## Work required
Every line from the beginning of the records below up to the one holding "# LEVEL γ₀ ONLY" should be quoted exactly; leave out the rest.

[Records contained in a dataset]

:::

/-!
# Gaps / EndSurvivorCensus — (D)'s END criterion and the W-β road with (C), (U), (PS) READ ON THE SURVIVOR SETS ∕ ALONG THE IN-INTERVAL RUNS OF
# LEVEL γ₀ ONLY (Tietze extension in the bare coupling + run equivalence; (D), `Gaps/EndUpperPerLevel`, `EndRunwiseShooting.endpointExistence_of_runwisePS`
# as black boxes), survivor continuity LOAD-BEARING (N-15's staircase), and the census
# refinement R-38, and §14 AT BAŁABAN's DATUM ∕ AT THE PRINT-FAITHFUL T⁴ HEADLINE (S-47) — a PORT into the tree, with attribution, of g1-plan-2
# GEN 19's lens kernel `HOME/g1/skeletons/XreadHordFadingMemory_plan2.lean` (v1.9 b3bd94734a28a3a0 §14 `SurvivorCensus` second half = v1.10
# 508f7f06226dfbee ∕ v1.11 3364e01583b84190 byte-identical there, + v1.10 §15 `Datum14` ∕ `Headline14`; lens items S-46 ∕ R-38, S-47; offered in
# [G1-PLAN2-G19-XREAD-PA-PD] ∕ [G1-PLAN2-G19-S47])
# (cell pub-balaban-gaps, seat g1-p3 gen 7, row CAP+tail ∕ β-currency «split ∕ weakening»; file 8 of «the binder census of the END roads»; imports the
# witness leaf `Gaps/EndContLetterWitness` for the consistency theorem)

HONEST FRAMING (cell rule, page 1 of everything): [folklore] real analysis (Tietze–Urysohn on a closed subset of the normal space `]0,γ₀]`) over
the tree's typed carriers (`FlowStep.HBeta` ∕ `Y` ∕ `gClamp` ∕ `clampPrefix` ∕ `RGEqH`, `FlowStepRuns`, `DagBinding.ForwardGenerated` ∕ `EndpointExistence`
∕ `modelOf`, `EndRunwiseShooting.survives_of_run` ∕ `Y_eq_of_run` ∕ `endpointExistence_of_runwisePS`).  AUTHORSHIP: the mathematics and the Lean
text of every declaration below are g1-plan-2 GEN 19's (planner seat; planners file nothing on the ledger by mandate — «provers may port», offered in
[G1-PLAN2-G19-XREAD-PA-PD] ∕ [G1-PLAN2-G19-XREAD-A1-SIX]); this seat's contribution is the port (namespace, imports, this header, one added docstring,
two references re-pointed to the tree's leaves) and the kernel re-check against the tree.  Every β-side hypothesis (survivor continuity, survivor
bounds, run-wise (PS), non-crossing) is a BINDER (a hypothesis SHAPE); for Bałaban's β continuity in the coupling is ASSERTED in print ([I] §1
pp. 263–264; no located proof — GAPS G-adv2-3 ∕ G-adv2-6), so NO word of record moves.  `EndpointExistence` appears only as a conclusion of ∕ inside
an equivalence with hypotheses named in the signature.  NOTHING of Bałaban's is asserted; 0∕6 binders; 0 coefficients certified; one finite T⁴;
NOT B12 Thm 2, NOT `BetaPertH`, NOT the continuum limit, NOT Clay.

THE POINT (g1-plan-2 S-46 ∕ R-38, verbatim in substance).  If each trace `x ↦ β_k(clampPrefix β γ₀ k x)` is continuous ON `S_k` and bounded above ON
`S_k` (uniformly by `β′ ≥ 0`, or per level), then — `S_k` being closed in `]0,γ₀]` — Tietze extends the traces to a table `F` continuous and bounded on
all of `]0,γ₀]` (`Gaps/EndSurvivorExtension`), the extension family `extH F` has THE SAME IN-INTERVAL RUNS at every level `≤ γ₀` as `β`, hence the
same `hord`, the same run-wise (PS), the same top-run data and the same END binder.  CONSEQUENCES (construction level; `HaltsOutside` + `CurriesHBeta`
for the iff, `ForwardGenerated` only for the W-β roads): **`endpointExistence_iff_topRuns_survCont`** ((D)'s criterion from {`0 < γ₀`, `0 ≤ β′`, survivor
continuity, survivor bound `β′`, `hord`}), **`endpointExistence_iff_topRuns_survivors_locUpper`** (per-level survivor bounds, no sign binder),
**`endpointExistence_of_survivorLetters_runwisePS`** ∕ `_locUpper` (survivor continuity + survivor bound(s) + RUN-WISE (PS) at level γ₀ ⟹ END),
`endpointExistence_modelOf_iff_topRuns_survCont`; survivor
letters ⟸ foliation letters ⟸ box letters (`survCont_of_folCont`, `survCont_of_betaContH`, `survUpper_of_folUpper`, `survLocUpper_of_folLocUpper`);
**`not_survCont_betaJ`** (N-15's staircase violates survivor continuity at every level — DERIVED from the criterion: survivor continuity is
LOAD-BEARING on the order roads); **`contLetter_survivor_census`** (R-38: the (C) ∕ (U) ∕ (PS) columns of the binder census read «on the survivor sets ∕
along the in-interval runs of level γ₀; everything else SPARE»).  BEARING (the author's located remark, NOT an ask): binder B4 `hC` of the T⁴ headline
is needed by the END roads only as continuity, in the bare coupling, of countably many one-variable functions on the closed sets of couplings whose runs
survive `k` steps — made a theorem AT THE DATUM and AT THE HEADLINE in §3 (S-47): `endpointExistence_datum_of_survivorLetters_runwisePS`,
`endpointExistence_datum_iff_topRuns_survivors` (`D.fwd`, `D.curries` fields; `HaltsOutside` a hypothesis), **`continuumYM4_torus_of_survivorLetters_runwisePS`**
∕ `_topRuns` (= `continuumYM4_torus_of_endpointExistence_nonvacuous` BY NAME: printed-averaged datum on SU(N), (B), the survivor letters of `D.βfun`, the
spine slot ⟹ `ContinuumYM4Torus D ∧ ContinuumYM4TorusE D`).
0 sorry; 0 def; imports `T4ContinuumYM4Torus` + `Gaps/EndSurvivorExtension` + `Gaps/EndContLetterWitness` (toy family `betaJ` for the consistency
theorem); restates nothing.

CITATION HEADER (tags CONTEXT ONLY).  [I] = T. Bałaban, Commun. Math. Phys. **109** (1987) [Balaban1987RG1]: Thm 2 p. 259, (0.20) p. 256,
§1 pp. 263–264.
-/

namespace Summit.QuantumFields.BalabanUV.Gaps.EndSurvivorCensus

:::

## Answer section
/-!
# Gaps / EndSurvivorCensus — (D)'s END criterion and the W-β road with (C), (U), (PS) READ ON THE SURVIVOR SETS ∕ ALONG THE IN-INTERVAL RUNS OF
# LEVEL γ₀ ONLY (Tietze extension in the bare coupling + run equivalence; (D), `Gaps/EndUpperPerLevel`, `EndRunwiseShooting.endpointExistence_of_runwisePS`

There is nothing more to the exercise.